Jest jedna rzecz, która przez pewien czas nieco utrudniała mi takie całkowite zaangażowanie w tę książkę – mnogość postaci i przeplatających się przestrzeni czasowych. Przyznaję, że początkowo trochę się gubiłam w tym, kto jest kim – tym bardziej, że czasami tej samej postaci towarzyszyłam w różnych, często odległych, momentach jej życia. Potrzebowałam nieco czasu, żeby się do tych przeskoków przyzwyczaić i stwierdzić, że nie stanowi to już problemu.
Kate Morton umiejętnie buduje atmosferę tajemnicy i niedopowiedzeń, co jakiś czas dokładając do swojej opowieści kolejne elementy układanki. Dobrze się czułam w towarzystwie stworzonych przez nią postaci (chociaż właściwie było kilkoro takich, z którymi lepiej było nie mieć do czynienia) i miałam poczucie, że oto obserwuje ich emocjonalne zderzenia z różnymi życiowymi wydarzeniami i naprawdę wczuwałam się w to, co się dzieje. Nie byłam jakoś mocno zszokowana, gdy wszystko wskoczyło na swoje miejsce, bo po drodze zaczęłam się większości rzeczy domyślać, ale ten brak wielkich zaskoczeń jakoś mocno mi nie doskwiera, bo inne elementy powieści mi to rekompensują.
„Zapomniany ogród” nie jest powieścią, przy której tempo wydarzeń nie pozwala nawet na oddech.
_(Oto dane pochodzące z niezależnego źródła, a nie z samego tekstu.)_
import Summits.ResolutionOfSingularities.ResolutionOfSingularities.Theorems.FrobeniusClosingSteerToricUnitExitPhi
import Summits.ResolutionOfSingularities.ResolutionOfSingularities.Theorems.FrobeniusClosingSteerToricUnitExitStepChart
import Summits.ResolutionOfSingularities.ResolutionOfSingularities.Theorems.FrobeniusClosingSteerGenericPerron

/-!
# Crux `Steer` (stmt-ResolutionOfSingularities-16345) — K-TX part 4d, the GENUINE step of the transported frame (chart descent of `Φ`,
# tie-births with a fresh variable and dual weight), the step dichotomy, and the transported Perron / monomialisation / odd-support
# reduction (instances of `…SteerGenericPerron`)

OURS (design: seat folder `D/res-D-brk-2/HANDOFF.md`, gen 6, "4d route REFINED"); [cite: NovacoskiSpivakovsky2014, Def. 2.11];
[cite: DeJong1996, 2.4].

* `prel_step_div` — pivot `z_a` a NON-unit, `v(z_b) ≤ v(z_a)`: the frame moves along the chart of `…StepChart.frame_step_div_chart`; `Φ`
  descends through the chart (`ResCompat.exists_extend_chart`, prescribed value `0` on the new letter `u = z_b/z_a` if it is a non-unit,
  a FRESH variable `Y_(u,B)` if it is a unit — a tie-birth, `DualRows.birth`) and extends to the localisation
  (`ResCompat.exists_extend_locAtCentre`);
* `prel_step` — the dichotomy the generic exponent game wants;
* `exists_prel_uniform`, `exists_prel_nonneg_family`, `exists_prel_single_odd` — the generic theorems instantiated with `PRel`.
-/

noncomputable section

-- single-problem summit: the doubled namespace component `ResolutionOfSingularities` is forced
set_option linter.dupNamespace false

open scoped BigOperators

namespace Summit.ResolutionOfSingularities.ResolutionOfSingularities.Theorems.SteerToricUnitExit

open IsLocalRing MvPolynomial
open Literature.AlgebraicGeometry.Resolution
open Summit.ResolutionOfSingularities.ResolutionOfSingularities.Theorems.SwitchingDichotomy
open Summit.ResolutionOfSingularities.ResolutionOfSingularities.Theorems.SteerToricVertexSplit

variable {K : Type} [Field K]

section DivStep

variable {O : ValuationSubring K} [(kerRes O).IsPrime] {n : ℕ} {R₀ : Subring K}

/-- **The genuine step of the transported frame.** See the module docstring. OURS. [cite: NovacoskiSpivakovsky2014, Def. 2.11] -/
theorem prel_step_div (s : TState O n) (hs : Good R₀ s) {a b : Fin n} (hab : a ≠ b) (hva : O.valuation (s.z a) < 1)
    (hle : O.valuation (s.z b) ≤ O.valuation (s.z a)) :
    ∃ s' : TState O n, PRel R₀ s s' (fun f => Function.update f a (f a + f b)) := by
  classical
  obtain ⟨hF, hRO, hR₀, hΦ, hconst, hkill, hunit, hsupp, hcB, hdual⟩ := hs
  have hz0 := hF.ne_zero
  have hzR : ∀ j, s.z j ∈ s.R := by obtain ⟨_, _, _, _, _, hz, _⟩ := hF; exact hz
  have hvb : O.valuation (s.z b) < 1 := lt_of_le_of_lt hle hva
  obtain ⟨c, hc0, hc1, hqr, hci, hmax, hbl, hF'⟩ := frame_step_div_chart O s.R s.z hF hab hva hle
  set C : Subring K := Subring.closure ((s.R : Set K) ∪ Set.range fun j => ((c j : s.R) : K) / ((c 0 : s.R) : K)) with hCdef
  have hCO : C ≤ O.toSubring := ChartRsop.closure_chart_le hRO c 0 hci hmax
  have hR'O : locAtCentre C O ≤ O.toSubring := locAtCentre_le hCO
  have hRC : s.R ≤ C := ChartRsop.le_closure_chart s.R c 0
  have hCR' : C ≤ locAtCentre C O := le_locAtCentre C O
  set u : K := s.z b / s.z a with hudef
  have hu_eq : ((c 1 : s.R) : K) / ((c 0 : s.R) : K) = u := by rw [hc0, hc1]
  have huC : u ∈ C := hu_eq ▸ ChartRsop.div_mem_closure_chart s.R c 0 1
  have huO : u ∈ O := hCO huC
  -- `Φ` kills the quasi-regular pair
  have hx : ∀ j : Fin 2, s.Φ (c j) = 0 := by
    intro j; fin_cases j
    · exact hkill a (c 0) hc0 hva
    · exact hkill b (c 1) hc1 hvb
  have hj1 : ∀ j : {j : Fin 2 // j ≠ 0}, j.1 = 1 := fun j => by
    rcases j with ⟨j, hj⟩; fin_cases j
    · exact absurd rfl hj
    · rfl
  -- letters other than `b` do not move
  have hzj : ∀ j, j ≠ b → Function.update s.z b u j = s.z j := fun j hj => Function.update_of_ne hj _ _
  have hkrel : KRel O s.R s.z (locAtCentre C O) (Function.update s.z b u) (fun f => Function.update f a (f a + f b)) :=
    ⟨hbl, hF', prod_zpow_update_shift s.z hz0 hab, shift_neg a b, fun f hf => shift_nonneg a b hf, fun f hf => shift_odd hab hf⟩
  -- the prescribed value on the new letter
  by_cases hvu : O.valuation u < 1
  · -- `u` a non-unit: value `0`
    have hτ : ∀ j : {j : Fin 2 // j ≠ 0}, evalResL O (0 : Localization.AtPrime (kerRes O)) =
        residue O ⟨((c j.1 : s.R) : K) / ((c 0 : s.R) : K), hCO (ChartRsop.div_mem_closure_chart s.R c 0 j.1)⟩ := by
      intro j
      rw [map_zero, eq_comm, residue_eq_zero_iff, ValuationSubring.valuation_lt_one_iff]
      change O.valuation (((c j.1 : s.R) : K) / ((c 0 : s.R) : K)) < 1
      rw [hj1 j, hu_eq]; exact hvu
    obtain ⟨ΦC, hΦC, hΦCS, hΦCX⟩ := hΦ.exists_extend_chart hRO c hqr 0 hci hCO s.Φ hx (fun _ => 0) hτ
    obtain ⟨Φ', hΦ', hΦ'C⟩ := hΦC.exists_extend_locAtCentre hCO ΦC
    have hext : ∀ (r : s.R) (r' : locAtCentre C O), (r : K) = r' → Φ' r' = s.Φ r := by
      intro r r' h
      rw [show r' = ⟨(r : K), hCR' (hRC r.2)⟩ from Subtype.ext h.symm]
      exact (hΦ'C ⟨r, hRC r.2⟩).trans (hΦCS r)
    have hΦ'u : ∀ r' : locAtCentre C O, (r' : K) = u → Φ' r' = 0 := by
      intro r' hr'
      have e : r' = ⟨((c 1 : s.R) : K) / ((c 0 : s.R) : K), hCR' (ChartRsop.div_mem_closure_chart s.R c 0 1)⟩ :=
        Subtype.ext (hr'.trans hu_eq.symm)
      rw [e, hΦ'C ⟨_, ChartRsop.div_mem_closure_chart s.R c 0 1⟩]
      exact hΦCX ⟨1, one_ne_zero⟩
    have hU : {j : Fin n | O.valuation (Function.update s.z b u j) = 1} = {j | O.valuation (s.z j) = 1} := by
      ext j; by_cases hjb : j = b
      · subst hjb
        simp only [Set.mem_setOf_eq, Function.update_self]
        constructor
        · intro h; rw [h] at hvu; exact absurd hvu (lt_irrefl _)
        · intro h; rw [h] at hvb; exact absurd hvb (lt_irrefl _)
      · simp [hzj j hjb]
    have hgood' : GoodPhi R₀ (⟨locAtCentre C O, Function.update s.z b u, Φ', s.kp, s.km, s.γ, s.c, s.B⟩ : TState O n) := by
      refine ⟨hR'O, hR₀.trans (hRC.trans hCR'), hΦ', fun r' hr' => ?_, fun j r' hr hvj => ?_, fun j r' hr hvj => ?_, hsupp, hcB,
        ?_⟩ <;> dsimp only at *
      · rw [hext ⟨(r' : K), hR₀ hr'⟩ r' rfl]; exact hconst ⟨(r' : K), hR₀ hr'⟩ hr'
      · by_cases hjb : j = b
        · subst hjb; rw [Function.update_self] at hr; exact hΦ'u r' hr
        · rw [hzj j hjb] at hr hvj
          rw [hext ⟨s.z j, hzR j⟩ r' hr.symm]; exact hkill j ⟨s.z j, hzR j⟩ rfl hvj
      · have hjb : j ≠ b := by rintro rfl; rw [Function.update_self] at hvj; rw [hvj] at hvu; exact lt_irrefl _ hvu
        rw [hzj j hjb] at hr hvj
        rw [hext ⟨s.z j, hzR j⟩ r' hr.symm]; exact hunit j ⟨s.z j, hzR j⟩ rfl hvj
      · rw [hU]; exact hdual
    exact ⟨⟨locAtCentre C O, Function.update s.z b u, Φ', s.kp, s.km, s.γ, s.c, s.B⟩, hkrel, hRC.trans hCR', hgood', hext⟩
  · -- `u` a unit: a tie-birth with the fresh variable `(u, B)`
    have hvu1 : O.valuation u = 1 := le_antisymm ((O.valuation_le_one_iff _).mpr huO) (not_lt.mp hvu)
    set v : K × ℕ := (u, s.B) with hvdef
    have hτ : ∀ j : {j : Fin 2 // j ≠ 0},
        evalResL O (algebraMap (MvPolynomial (K × ℕ) (ResidueField O)) (Localization.AtPrime (kerRes O)) (X v)) =
        residue O ⟨((c j.1 : s.R) : K) / ((c 0 : s.R) : K), hCO (ChartRsop.div_mem_closure_chart s.R c 0 j.1)⟩ := by
      intro j
      rw [evalResL_algebraMap, evalRes_X, resK_of_mem O huO]
      congr 1; apply Subtype.ext
      change u = ((c j.1 : s.R) : K) / ((c 0 : s.R) : K)
      rw [hj1 j, hu_eq]
    obtain ⟨ΦC, hΦC, hΦCS, hΦCX⟩ := hΦ.exists_extend_chart hRO c hqr 0 hci hCO s.Φ hx (fun _ => algebraMap _ _ (X v)) hτ
    obtain ⟨Φ', hΦ', hΦ'C⟩ := hΦC.exists_extend_locAtCentre hCO ΦC
    have hext : ∀ (r : s.R) (r' : locAtCentre C O), (r : K) = r' → Φ' r' = s.Φ r := by
      intro r r' h
      rw [show r' = ⟨(r : K), hCR' (hRC r.2)⟩ from Subtype.ext h.symm]
      exact (hΦ'C ⟨r, hRC r.2⟩).trans (hΦCS r)
    have hΦ'u : ∀ r' : locAtCentre C O, (r' : K) = u →
        Φ' r' = algebraMap (MvPolynomial (K × ℕ) (ResidueField O)) (Localization.AtPrime (kerRes O)) (X v) := by
      intro r' hr'
      have e : r' = ⟨((c 1 : s.R) : K) / ((c 0 : s.R) : K), hCR' (ChartRsop.div_mem_closure_chart s.R c 0 1)⟩ :=
        Subtype.ext (hr'.trans hu_eq.symm)
      rw [e, hΦ'C ⟨_, ChartRsop.div_mem_closure_chart s.R c 0 1⟩]
      exact hΦCX ⟨1, one_ne_zero⟩
    have hbU : b ∉ {j : Fin n | O.valuation (s.z j) = 1} := by
      simp only [Set.mem_setOf_eq]; intro h; rw [h] at hvb; exact lt_irrefl _ hvb
    have hU : {j : Fin n | O.valuation (Function.update s.z b u j) = 1} = insert b {j | O.valuation (s.z j) = 1} := by
      ext j; by_cases hjb : j = b
      · subst hjb; simp [hvu1]
      · simp [hjb]
    -- no current row or weight involves the fresh variable
    have hkv : ∀ j ∈ {j : Fin n | O.valuation (s.z j) = 1}, rowZ (s.kp j) (s.km j) v = 0 := by
      intro j _
      have hnot : v ∉ (s.kp j + s.km j).support := fun h => by have := (hsupp j v h).2; simp [hvdef] at this
      rw [Finsupp.mem_support_iff, not_not, Finsupp.add_apply, Nat.add_eq_zero_iff] at hnot
      exact rowZ_apply_eq_zero _ _ v hnot.1 hnot.2
    have hcv : ∀ j ∈ {j : Fin n | O.valuation (s.z j) = 1}, s.c j v = 0 := fun j _ => hcB j v (by simp [hvdef])
    have hgood' : GoodPhi R₀ (⟨locAtCentre C O, Function.update s.z b u, Φ', Function.update s.kp b (Finsupp.single v 1),
        Function.update s.km b 0, Function.update s.γ b 1, Function.update s.c b (Pi.single v 1), s.B + 1⟩ : TState O n) := by
      refine ⟨hR'O, hR₀.trans (hRC.trans hCR'), hΦ', fun r' hr' => ?_, fun j r' hr hvj => ?_, fun j r' hr hvj => ?_,
        fun j v' hv' => ?_, fun j v' hv' => ?_, ?_⟩ <;> dsimp only at *
      · rw [hext ⟨(r' : K), hR₀ hr'⟩ r' rfl]; exact hconst ⟨(r' : K), hR₀ hr'⟩ hr'
      · have hjb : j ≠ b := by rintro rfl; rw [Function.update_self, hvu1] at hvj; exact lt_irrefl _ hvj
        rw [hzj j hjb] at hr hvj
        rw [hext ⟨s.z j, hzR j⟩ r' hr.symm]; exact hkill j ⟨s.z j, hzR j⟩ rfl hvj
      · by_cases hjb : j = b
        · subst hjb
          rw [Function.update_self] at hr
          rw [Function.update_self, Function.update_self, Function.update_self, hΦ'u r' hr]
          refine ⟨one_ne_zero, ?_⟩
          rw [monomial_zero', C_1, map_one, one_mul, one_mul]; rfl
        · rw [Function.update_of_ne hjb, Function.update_of_ne hjb, Function.update_of_ne hjb]
          rw [hzj j hjb] at hr hvj
          rw [hext ⟨s.z j, hzR j⟩ r' hr.symm]; exact hunit j ⟨s.z j, hzR j⟩ rfl hvj
      · by_cases hjb : j = b
        · subst hjb
          rw [Function.update_self, Function.update_self, add_zero, Finsupp.mem_support_iff, Finsupp.single_apply] at hv'
          have hvv : v = v' := by by_contra h; exact hv' (if_neg h)
          subst hvv
          exact ⟨hvu1, Nat.lt_succ_self _⟩
        · rw [Function.update_of_ne hjb, Function.update_of_ne hjb] at hv'
          obtain ⟨h1, h2⟩ := hsupp j v' hv'
          exact ⟨h1, Nat.lt_succ_of_lt h2⟩
      · by_cases hjb : j = b
        · subst hjb
          rw [Function.update_self]
          have hne : v' ≠ v := by rintro rfl; simp [hvdef] at hv'
          exact Pi.single_eq_of_ne hne _
        · rw [Function.update_of_ne hjb]; exact hcB j v' (by omega)
      · rw [hU]
        have hrows : (fun j => rowZ (Function.update s.kp b (Finsupp.single v 1) j) (Function.update s.km b 0 j)) =
            Function.update (fun j => rowZ (s.kp j) (s.km j)) b (Finsupp.single v 1) := by
          funext j
          by_cases hjb : j = b
          · subst hjb; simp only [Function.update_self, rowZ_single]
          · simp only [Function.update_of_ne hjb]
        rw [hrows]
        exact hdual.birth hbU v hkv hcv
    exact ⟨⟨locAtCentre C O, Function.update s.z b u, Φ', Function.update s.kp b (Finsupp.single v 1), Function.update s.km b 0,
      Function.update s.γ b 1, Function.update s.c b (Pi.single v 1), s.B + 1⟩, hkrel, hRC.trans hCR', hgood', hext⟩

/-- **The step dichotomy** of the transported frame: the valuation decides the orientation, the pivot's unit-ness the kind of step.
OURS. [cite: DeJong1996, 2.4] -/
theorem prel_step (s : TState O n) (hs : Good R₀ s) {a b : Fin n} (hab : a ≠ b) :
    (∃ s', PRel R₀ s s' (fun f => Function.update f a (f a + f b))) ∨
      (∃ s', PRel R₀ s s' (fun f => Function.update f b (f b + f a))) := by
  have hle1 : ∀ j, O.valuation (s.z j) ≤ 1 := fun j => (O.valuation_le_one_iff _).mpr (hs.mem_O j)
  rcases le_total (O.valuation (s.z b)) (O.valuation (s.z a)) with hle | hle
  · left
    by_cases hva : O.valuation (s.z a) < 1
    · exact prel_step_div s hs hab hva hle
    · exact prel_step_unit s hs hab (le_antisymm (hle1 a) (not_lt.mp hva))
  · right
    by_cases hvb : O.valuation (s.z b) < 1
    · exact prel_step_div s hs hab.symm hvb hle
    · exact prel_step_unit s hs hab.symm (le_antisymm (hle1 b) (not_lt.mp hvb))

end DivStep

/-! ## The transported exponent game -/

section Game

variable {O : ValuationSubring K} [(kerRes O).IsPrime] {n : ℕ} (R₀ : Subring K)

/-- **Transported Perron uniformisation.** OURS. [folklore] -/
theorem exists_prel_uniform (s : TState O n) (hs : Good R₀ s) (e : Fin n → ℤ) :
    ∃ (s' : TState O n) (T : (Fin n → ℤ) → (Fin n → ℤ)), PRel R₀ s s' T ∧ SteerGenericPerron.Uniform (T e) :=
  SteerGenericPerron.generic_uniform (P := PRel R₀) (good := Good R₀) (fun s hs => prel_refl s hs)
    (fun h h' => prel_trans h h') (fun h => prel_good h) (fun s hs _ _ hab => prel_step s hs hab) (fun h => prel_neg h) s hs e

/-- **Transported monomialisation of finitely many Laurent monomials of positive value.** OURS. [folklore] -/
theorem exists_prel_nonneg_family (m : ℕ) (s : TState O n) (hs : Good R₀ s) (F : Fin m → Fin n → ℤ)
    (hF : ∀ i, O.valuation (∏ j, s.z j ^ F i j) < 1) :
    ∃ (s' : TState O n) (T : (Fin n → ℤ) → (Fin n → ℤ)), PRel R₀ s s' T ∧ ∀ i j, 0 ≤ T (F i) j :=
  SteerGenericPerron.generic_nonneg_family (P := PRel R₀) (good := Good R₀) (fun s hs => prel_refl s hs)
    (fun h h' => prel_trans h h') (fun h => prel_good h) (fun s hs _ _ hab => prel_step s hs hab) (fun h => prel_neg h)
    O (fun s => s.z) (fun h => prel_mono h) (fun _ hs => hs.mem_O) (fun _ hs => hs.ne_zero) (fun h => prel_nonneg h) m s hs F hF

/-- **Transported odd-support reduction.** OURS. [folklore] -/
theorem exists_prel_single_odd (s : TState O n) (hs : Good R₀ s) (p : Fin n → ℤ) (hodd : ∃ j, Odd (p j)) :
    ∃ (s' : TState O n) (T : (Fin n → ℤ) → (Fin n → ℤ)), PRel R₀ s s' T ∧
      ∃ a, Odd (T p a) ∧ ∀ j, j ≠ a → Even (T p j) :=
  SteerGenericPerron.generic_single_odd (P := PRel R₀) (good := Good R₀) (fun s hs => prel_refl s hs)
    (fun h h' => prel_trans h h') (fun h => prel_good h) (fun s hs _ _ hab => prel_step s hs hab) _ s hs p le_rfl hodd

end Game

end Summit.ResolutionOfSingularities.ResolutionOfSingularities.Theorems.SteerToricUnitExit

end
Tutaj wszystko toczy się swoim rytmem i przez to warto sobie na nią zarezerwować nieco więcej czasu. W przypadku tak zajmujących historii nie jest to jednak dla mnie minusem, bo kiedy wchodzę stworzoną przez autorkę rzeczywistość, nigdzie mi się nie spieszy i chcę być jej częścią jak najdłużej. Kate Morton po raz drugi mnie nie zawiodła i pozwoliła towarzyszyć bohaterom z krwi i kości w ich niezwykłej wędrówce ku odnalezieniu i zrozumieniu siebie, w realiach odmalowanych w niezwykle autentyczny sposób.
Garść cytatów:
„Baśnie kończą się zbyt wcześnie i gdy książę i księżniczka znikają ze stron książki, nigdy nie wiesz, co tak naprawdę się z nimi dzieje”. (s. 127)
„Nie możesz czekać, aż ktoś przyjdzie i cię uwolni. (…) Jeśli czegoś pragniesz, zajdziesz w sobie wystarczająco dużo odwagi”. (s. 128)
„Pamiętaj, że silna wola sprawia, iż nawet najsłabsi mają w sobie wielką siłę”. (s. 131)
„Odkąd Eliza odkryła w sklepie pani Swindell książkę z bajkami i zatopiła się w jej wyblakłych stronach, zrozumiała potęgę opowieści. Ich magiczną zdolność wypełniania pustki w ludzkich sercach i zranionych umysłach”. (s. 325)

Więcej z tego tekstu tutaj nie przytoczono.